■ **What is being asked**
All lines from the one with "rw [e1, e0] at hE" through the final line of the records below must be written out exactly, with no other text.

[Saved entries]

*** Block opens ***

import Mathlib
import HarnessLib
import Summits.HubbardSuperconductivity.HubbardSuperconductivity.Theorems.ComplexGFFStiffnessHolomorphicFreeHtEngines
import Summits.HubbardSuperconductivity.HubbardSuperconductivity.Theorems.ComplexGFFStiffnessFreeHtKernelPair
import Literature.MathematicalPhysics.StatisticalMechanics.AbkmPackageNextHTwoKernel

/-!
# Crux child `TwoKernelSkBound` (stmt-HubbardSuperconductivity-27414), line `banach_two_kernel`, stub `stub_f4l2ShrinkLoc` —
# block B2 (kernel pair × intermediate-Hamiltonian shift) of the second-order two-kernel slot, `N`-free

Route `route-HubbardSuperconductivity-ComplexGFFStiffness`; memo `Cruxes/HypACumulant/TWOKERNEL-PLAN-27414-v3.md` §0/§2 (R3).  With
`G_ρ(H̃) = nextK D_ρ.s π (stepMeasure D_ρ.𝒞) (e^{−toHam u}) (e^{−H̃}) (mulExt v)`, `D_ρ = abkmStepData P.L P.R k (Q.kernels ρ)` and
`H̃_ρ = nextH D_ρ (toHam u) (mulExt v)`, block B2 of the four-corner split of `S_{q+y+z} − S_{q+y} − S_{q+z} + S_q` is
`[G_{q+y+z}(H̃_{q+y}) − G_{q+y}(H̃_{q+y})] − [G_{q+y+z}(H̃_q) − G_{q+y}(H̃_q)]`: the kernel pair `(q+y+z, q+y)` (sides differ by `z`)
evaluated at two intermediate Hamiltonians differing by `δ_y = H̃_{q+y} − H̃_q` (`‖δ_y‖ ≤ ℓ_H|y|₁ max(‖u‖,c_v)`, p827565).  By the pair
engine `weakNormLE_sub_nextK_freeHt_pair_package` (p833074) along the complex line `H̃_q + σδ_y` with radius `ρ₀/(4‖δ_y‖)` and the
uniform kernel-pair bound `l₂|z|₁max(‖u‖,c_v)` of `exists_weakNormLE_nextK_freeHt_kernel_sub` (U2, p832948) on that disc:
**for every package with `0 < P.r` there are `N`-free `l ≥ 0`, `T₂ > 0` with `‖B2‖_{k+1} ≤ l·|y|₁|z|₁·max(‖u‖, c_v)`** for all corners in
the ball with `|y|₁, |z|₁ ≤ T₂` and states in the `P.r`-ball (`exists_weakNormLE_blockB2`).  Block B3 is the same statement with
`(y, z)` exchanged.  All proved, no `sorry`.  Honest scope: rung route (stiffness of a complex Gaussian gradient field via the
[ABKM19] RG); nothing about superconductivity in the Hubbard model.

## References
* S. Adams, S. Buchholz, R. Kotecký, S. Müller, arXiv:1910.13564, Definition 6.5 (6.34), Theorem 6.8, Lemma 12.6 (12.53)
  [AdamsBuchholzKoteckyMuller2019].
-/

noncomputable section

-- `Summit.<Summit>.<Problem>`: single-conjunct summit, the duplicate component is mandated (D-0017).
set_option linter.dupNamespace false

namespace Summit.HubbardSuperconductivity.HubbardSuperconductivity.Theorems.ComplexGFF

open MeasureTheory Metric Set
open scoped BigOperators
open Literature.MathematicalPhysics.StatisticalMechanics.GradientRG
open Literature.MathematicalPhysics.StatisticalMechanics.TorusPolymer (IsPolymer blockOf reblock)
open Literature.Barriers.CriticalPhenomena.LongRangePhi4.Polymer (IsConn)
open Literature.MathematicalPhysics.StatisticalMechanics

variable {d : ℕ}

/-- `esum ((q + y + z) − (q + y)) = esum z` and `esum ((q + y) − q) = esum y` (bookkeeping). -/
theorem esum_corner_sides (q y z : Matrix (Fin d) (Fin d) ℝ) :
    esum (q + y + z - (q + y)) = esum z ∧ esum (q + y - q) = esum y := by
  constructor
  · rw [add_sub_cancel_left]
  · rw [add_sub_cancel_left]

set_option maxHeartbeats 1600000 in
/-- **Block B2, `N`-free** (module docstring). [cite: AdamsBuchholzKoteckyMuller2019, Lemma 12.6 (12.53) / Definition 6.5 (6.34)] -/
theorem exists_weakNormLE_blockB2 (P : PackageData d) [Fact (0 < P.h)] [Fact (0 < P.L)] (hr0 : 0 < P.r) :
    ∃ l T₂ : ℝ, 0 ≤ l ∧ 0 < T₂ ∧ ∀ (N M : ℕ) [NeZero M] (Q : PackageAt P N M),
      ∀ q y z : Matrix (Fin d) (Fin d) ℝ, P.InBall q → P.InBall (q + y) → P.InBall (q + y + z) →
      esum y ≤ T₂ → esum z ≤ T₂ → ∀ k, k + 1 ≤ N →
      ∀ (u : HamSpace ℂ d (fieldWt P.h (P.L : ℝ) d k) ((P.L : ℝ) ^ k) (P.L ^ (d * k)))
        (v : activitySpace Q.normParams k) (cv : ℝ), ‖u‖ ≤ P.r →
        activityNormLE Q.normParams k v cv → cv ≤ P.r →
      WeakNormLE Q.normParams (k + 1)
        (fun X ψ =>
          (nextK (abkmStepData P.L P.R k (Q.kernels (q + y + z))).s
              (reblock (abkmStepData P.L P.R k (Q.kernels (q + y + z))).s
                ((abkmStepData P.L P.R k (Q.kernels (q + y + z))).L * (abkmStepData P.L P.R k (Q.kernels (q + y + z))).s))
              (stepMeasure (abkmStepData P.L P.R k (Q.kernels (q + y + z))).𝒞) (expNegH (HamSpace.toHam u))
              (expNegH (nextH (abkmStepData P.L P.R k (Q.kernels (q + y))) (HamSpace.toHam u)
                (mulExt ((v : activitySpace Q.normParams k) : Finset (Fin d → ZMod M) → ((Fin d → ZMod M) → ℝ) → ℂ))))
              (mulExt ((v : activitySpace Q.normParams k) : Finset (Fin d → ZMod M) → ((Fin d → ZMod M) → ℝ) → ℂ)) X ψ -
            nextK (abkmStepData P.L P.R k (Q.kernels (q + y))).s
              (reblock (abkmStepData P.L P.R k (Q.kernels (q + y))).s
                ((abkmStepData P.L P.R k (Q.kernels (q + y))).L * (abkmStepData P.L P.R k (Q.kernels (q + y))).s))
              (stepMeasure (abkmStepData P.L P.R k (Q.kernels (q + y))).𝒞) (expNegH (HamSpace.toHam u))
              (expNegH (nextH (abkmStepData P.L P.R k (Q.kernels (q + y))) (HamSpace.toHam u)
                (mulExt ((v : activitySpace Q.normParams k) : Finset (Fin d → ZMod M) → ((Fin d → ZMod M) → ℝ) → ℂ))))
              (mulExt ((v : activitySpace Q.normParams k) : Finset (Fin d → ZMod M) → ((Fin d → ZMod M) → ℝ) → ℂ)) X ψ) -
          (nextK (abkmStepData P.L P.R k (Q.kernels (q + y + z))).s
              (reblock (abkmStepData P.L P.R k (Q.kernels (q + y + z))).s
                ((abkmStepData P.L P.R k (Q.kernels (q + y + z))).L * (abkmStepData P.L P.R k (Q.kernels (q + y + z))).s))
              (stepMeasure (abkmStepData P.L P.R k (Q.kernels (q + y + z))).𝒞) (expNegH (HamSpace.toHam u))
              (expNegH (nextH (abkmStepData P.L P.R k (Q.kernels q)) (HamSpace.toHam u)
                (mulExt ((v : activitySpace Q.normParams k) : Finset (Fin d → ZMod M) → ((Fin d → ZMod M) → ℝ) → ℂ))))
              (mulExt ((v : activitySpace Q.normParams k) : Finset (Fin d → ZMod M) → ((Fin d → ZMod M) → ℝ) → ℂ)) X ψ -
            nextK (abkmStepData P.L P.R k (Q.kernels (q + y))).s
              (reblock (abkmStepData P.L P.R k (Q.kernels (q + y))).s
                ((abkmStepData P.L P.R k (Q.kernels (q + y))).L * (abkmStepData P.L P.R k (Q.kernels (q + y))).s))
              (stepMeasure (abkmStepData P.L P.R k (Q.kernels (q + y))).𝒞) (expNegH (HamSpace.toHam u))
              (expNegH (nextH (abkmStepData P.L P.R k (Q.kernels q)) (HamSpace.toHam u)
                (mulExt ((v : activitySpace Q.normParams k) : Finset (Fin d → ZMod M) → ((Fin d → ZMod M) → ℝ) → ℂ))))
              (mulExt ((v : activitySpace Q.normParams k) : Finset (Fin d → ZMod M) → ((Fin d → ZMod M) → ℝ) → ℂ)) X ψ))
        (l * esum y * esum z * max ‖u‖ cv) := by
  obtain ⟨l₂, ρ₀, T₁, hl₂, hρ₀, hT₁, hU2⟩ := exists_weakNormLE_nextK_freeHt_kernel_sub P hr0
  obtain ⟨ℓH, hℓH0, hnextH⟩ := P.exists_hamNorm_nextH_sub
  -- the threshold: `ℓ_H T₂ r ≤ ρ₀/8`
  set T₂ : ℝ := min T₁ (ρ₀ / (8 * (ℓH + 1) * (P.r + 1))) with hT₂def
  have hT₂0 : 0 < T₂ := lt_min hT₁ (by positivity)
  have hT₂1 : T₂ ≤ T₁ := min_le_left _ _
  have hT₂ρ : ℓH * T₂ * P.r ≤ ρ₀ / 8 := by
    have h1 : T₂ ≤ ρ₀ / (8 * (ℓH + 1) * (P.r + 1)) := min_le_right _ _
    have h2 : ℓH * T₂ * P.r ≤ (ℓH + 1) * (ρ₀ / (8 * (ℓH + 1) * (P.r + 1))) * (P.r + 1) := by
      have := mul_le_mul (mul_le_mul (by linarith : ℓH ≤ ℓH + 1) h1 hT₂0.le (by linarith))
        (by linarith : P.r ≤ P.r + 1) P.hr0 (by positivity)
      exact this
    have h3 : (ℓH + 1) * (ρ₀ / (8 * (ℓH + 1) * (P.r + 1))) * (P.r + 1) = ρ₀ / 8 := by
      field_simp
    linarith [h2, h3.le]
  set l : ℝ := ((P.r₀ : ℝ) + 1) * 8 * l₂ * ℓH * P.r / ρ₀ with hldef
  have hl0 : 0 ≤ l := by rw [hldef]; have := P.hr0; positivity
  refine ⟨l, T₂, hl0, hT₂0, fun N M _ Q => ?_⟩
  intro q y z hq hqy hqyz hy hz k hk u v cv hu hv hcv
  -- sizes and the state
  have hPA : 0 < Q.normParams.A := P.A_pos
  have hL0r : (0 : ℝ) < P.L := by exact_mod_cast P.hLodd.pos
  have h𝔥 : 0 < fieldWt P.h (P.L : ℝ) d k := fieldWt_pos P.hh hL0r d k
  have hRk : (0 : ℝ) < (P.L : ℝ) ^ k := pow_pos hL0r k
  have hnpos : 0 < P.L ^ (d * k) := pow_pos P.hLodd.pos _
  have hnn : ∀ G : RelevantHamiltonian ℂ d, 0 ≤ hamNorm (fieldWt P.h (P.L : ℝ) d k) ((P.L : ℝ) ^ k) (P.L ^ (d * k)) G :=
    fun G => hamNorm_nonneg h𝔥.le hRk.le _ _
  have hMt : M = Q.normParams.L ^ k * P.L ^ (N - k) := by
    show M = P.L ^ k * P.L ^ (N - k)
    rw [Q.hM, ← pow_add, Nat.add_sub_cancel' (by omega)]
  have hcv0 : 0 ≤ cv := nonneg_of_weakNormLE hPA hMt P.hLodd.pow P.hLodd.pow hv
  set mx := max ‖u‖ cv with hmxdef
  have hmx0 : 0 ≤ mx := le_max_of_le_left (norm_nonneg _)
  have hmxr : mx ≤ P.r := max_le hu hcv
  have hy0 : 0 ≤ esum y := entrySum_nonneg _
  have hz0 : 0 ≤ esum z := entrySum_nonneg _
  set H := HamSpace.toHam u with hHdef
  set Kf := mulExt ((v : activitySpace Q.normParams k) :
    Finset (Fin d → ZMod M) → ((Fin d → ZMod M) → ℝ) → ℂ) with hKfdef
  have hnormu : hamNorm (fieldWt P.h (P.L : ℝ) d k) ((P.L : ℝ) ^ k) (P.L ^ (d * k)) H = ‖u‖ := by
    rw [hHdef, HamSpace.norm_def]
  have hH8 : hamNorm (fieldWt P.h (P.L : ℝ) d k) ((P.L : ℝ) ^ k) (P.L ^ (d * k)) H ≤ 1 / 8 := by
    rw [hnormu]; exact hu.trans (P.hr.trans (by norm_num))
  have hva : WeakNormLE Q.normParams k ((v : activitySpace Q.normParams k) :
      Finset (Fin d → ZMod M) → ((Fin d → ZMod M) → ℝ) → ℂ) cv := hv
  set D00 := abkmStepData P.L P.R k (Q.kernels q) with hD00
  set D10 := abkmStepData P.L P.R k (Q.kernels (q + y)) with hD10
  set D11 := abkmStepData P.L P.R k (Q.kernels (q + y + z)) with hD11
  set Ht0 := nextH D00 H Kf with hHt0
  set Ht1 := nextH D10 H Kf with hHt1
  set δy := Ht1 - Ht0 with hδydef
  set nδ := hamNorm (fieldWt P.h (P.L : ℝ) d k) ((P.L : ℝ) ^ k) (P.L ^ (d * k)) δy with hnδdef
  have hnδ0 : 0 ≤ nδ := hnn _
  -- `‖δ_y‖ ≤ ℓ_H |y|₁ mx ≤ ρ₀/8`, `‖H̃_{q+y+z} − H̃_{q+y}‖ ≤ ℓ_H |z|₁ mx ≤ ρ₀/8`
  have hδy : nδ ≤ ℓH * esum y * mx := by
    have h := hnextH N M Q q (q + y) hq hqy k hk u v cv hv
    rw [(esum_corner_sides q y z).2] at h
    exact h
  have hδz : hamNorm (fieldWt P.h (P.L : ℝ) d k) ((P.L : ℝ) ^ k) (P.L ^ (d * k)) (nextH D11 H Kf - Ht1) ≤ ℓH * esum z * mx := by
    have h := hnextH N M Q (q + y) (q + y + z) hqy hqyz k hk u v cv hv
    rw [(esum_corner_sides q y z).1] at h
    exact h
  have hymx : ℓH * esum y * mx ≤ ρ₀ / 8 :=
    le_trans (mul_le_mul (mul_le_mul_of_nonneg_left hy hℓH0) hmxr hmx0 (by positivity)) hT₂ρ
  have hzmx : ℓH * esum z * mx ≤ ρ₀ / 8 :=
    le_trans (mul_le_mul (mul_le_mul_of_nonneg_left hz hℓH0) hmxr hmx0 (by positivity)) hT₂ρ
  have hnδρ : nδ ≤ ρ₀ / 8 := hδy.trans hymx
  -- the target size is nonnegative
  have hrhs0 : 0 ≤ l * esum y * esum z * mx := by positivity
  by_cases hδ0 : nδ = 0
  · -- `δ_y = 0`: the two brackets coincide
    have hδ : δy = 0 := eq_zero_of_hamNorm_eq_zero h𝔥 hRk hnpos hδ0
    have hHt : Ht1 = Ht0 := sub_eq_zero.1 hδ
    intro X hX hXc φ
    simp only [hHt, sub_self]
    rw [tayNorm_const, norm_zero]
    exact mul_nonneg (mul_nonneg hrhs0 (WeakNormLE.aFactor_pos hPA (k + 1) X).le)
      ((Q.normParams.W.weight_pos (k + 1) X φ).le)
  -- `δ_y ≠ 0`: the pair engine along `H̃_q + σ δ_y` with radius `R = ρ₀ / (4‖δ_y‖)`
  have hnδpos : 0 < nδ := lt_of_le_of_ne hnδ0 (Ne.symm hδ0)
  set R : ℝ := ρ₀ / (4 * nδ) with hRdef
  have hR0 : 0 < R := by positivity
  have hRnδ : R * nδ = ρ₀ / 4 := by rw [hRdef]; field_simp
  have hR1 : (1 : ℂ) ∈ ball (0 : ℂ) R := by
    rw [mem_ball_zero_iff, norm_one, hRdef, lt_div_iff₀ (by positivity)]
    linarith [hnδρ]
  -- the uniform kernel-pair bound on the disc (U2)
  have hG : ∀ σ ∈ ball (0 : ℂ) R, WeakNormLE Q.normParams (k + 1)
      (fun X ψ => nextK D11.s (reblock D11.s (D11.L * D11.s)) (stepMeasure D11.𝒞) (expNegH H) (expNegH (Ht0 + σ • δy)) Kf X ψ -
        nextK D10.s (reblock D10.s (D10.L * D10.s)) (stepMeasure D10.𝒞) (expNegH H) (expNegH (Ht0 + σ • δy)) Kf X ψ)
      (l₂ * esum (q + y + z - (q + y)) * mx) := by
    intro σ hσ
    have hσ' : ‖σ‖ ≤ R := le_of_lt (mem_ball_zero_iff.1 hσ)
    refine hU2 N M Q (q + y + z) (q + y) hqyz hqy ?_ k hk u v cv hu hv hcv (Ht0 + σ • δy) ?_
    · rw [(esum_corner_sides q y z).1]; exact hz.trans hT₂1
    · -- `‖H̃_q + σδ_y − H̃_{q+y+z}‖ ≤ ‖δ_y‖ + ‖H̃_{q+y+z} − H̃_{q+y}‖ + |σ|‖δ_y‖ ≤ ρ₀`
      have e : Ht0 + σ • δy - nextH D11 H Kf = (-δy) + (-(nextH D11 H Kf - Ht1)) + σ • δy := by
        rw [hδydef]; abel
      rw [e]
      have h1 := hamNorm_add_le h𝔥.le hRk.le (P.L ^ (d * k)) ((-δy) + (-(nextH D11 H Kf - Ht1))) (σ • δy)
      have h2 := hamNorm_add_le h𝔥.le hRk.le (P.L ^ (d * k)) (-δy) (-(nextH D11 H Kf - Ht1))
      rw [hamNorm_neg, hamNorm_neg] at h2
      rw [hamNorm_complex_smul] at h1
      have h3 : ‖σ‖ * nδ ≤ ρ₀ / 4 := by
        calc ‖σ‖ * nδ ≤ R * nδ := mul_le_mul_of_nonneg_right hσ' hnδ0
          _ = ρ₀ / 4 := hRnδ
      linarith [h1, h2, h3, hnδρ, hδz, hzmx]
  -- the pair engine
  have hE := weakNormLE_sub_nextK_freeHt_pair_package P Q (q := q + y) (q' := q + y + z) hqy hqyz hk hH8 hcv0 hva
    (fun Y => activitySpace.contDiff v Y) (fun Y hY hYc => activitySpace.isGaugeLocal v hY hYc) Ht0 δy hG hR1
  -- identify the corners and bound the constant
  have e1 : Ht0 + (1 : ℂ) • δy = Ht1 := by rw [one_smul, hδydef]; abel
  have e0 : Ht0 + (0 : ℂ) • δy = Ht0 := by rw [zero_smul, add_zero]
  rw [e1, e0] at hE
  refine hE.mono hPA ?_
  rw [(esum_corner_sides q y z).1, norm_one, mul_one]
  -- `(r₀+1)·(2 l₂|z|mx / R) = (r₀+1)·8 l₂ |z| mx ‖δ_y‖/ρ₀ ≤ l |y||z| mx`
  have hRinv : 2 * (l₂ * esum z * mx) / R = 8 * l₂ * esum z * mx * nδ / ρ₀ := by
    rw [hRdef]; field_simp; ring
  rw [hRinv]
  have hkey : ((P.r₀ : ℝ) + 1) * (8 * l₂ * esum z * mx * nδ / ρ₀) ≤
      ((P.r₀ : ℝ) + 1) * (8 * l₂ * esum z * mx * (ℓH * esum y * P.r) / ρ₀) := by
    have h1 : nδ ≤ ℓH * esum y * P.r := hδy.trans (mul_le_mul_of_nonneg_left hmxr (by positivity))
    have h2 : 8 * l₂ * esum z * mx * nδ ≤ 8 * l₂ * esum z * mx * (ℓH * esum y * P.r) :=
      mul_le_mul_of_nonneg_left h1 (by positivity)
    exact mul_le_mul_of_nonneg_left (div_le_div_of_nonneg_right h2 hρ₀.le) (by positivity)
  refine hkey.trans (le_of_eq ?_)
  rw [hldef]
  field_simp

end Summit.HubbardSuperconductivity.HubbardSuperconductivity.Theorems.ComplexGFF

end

*** Block closes ***

■ **Solution for this exercise**
  rw [e1, e0] at hE
  refine hE.mono hPA ?_
  rw [(esum_corner_sides q y z).1, norm_one, mul_one]
  -- `(r₀+1)·(2 l₂|z|mx / R) = (r₀+1)·8 l₂ |z| mx ‖δ_y‖/ρ₀ ≤ l |y||z| mx`
  have hRinv : 2 * (l₂ * esum z * mx) / R = 8 * l₂ * esum z * mx * nδ / ρ₀ := by
    rw [hRdef]; field_simp; ring
  rw [hRinv]
  have hkey : ((P.r₀ : ℝ) + 1) * (8 * l₂ * esum z * mx * nδ / ρ₀) ≤
      ((P.r₀ : ℝ) + 1) * (8 * l₂ * esum z * mx * (ℓH * esum y * P.r) / ρ₀) := by
    have h1 : nδ ≤ ℓH * esum y * P.r := hδy.trans (mul_le_mul_of_nonneg_left hmxr (by positivity))
    have h2 : 8 * l₂ * esum z * mx * nδ ≤ 8 * l₂ * esum z * mx * (ℓH * esum y * P.r) :=
      mul_le_mul_of_nonneg_left h1 (by positivity)
    exact mul_le_mul_of_nonneg_left (div_le_div_of_nonneg_right h2 hρ₀.le) (by positivity)
  refine hkey.trans (le_of_eq ?_)
  rw [hldef]
  field_simp

end Summit.HubbardSuperconductivity.HubbardSuperconductivity.Theorems.ComplexGFF

end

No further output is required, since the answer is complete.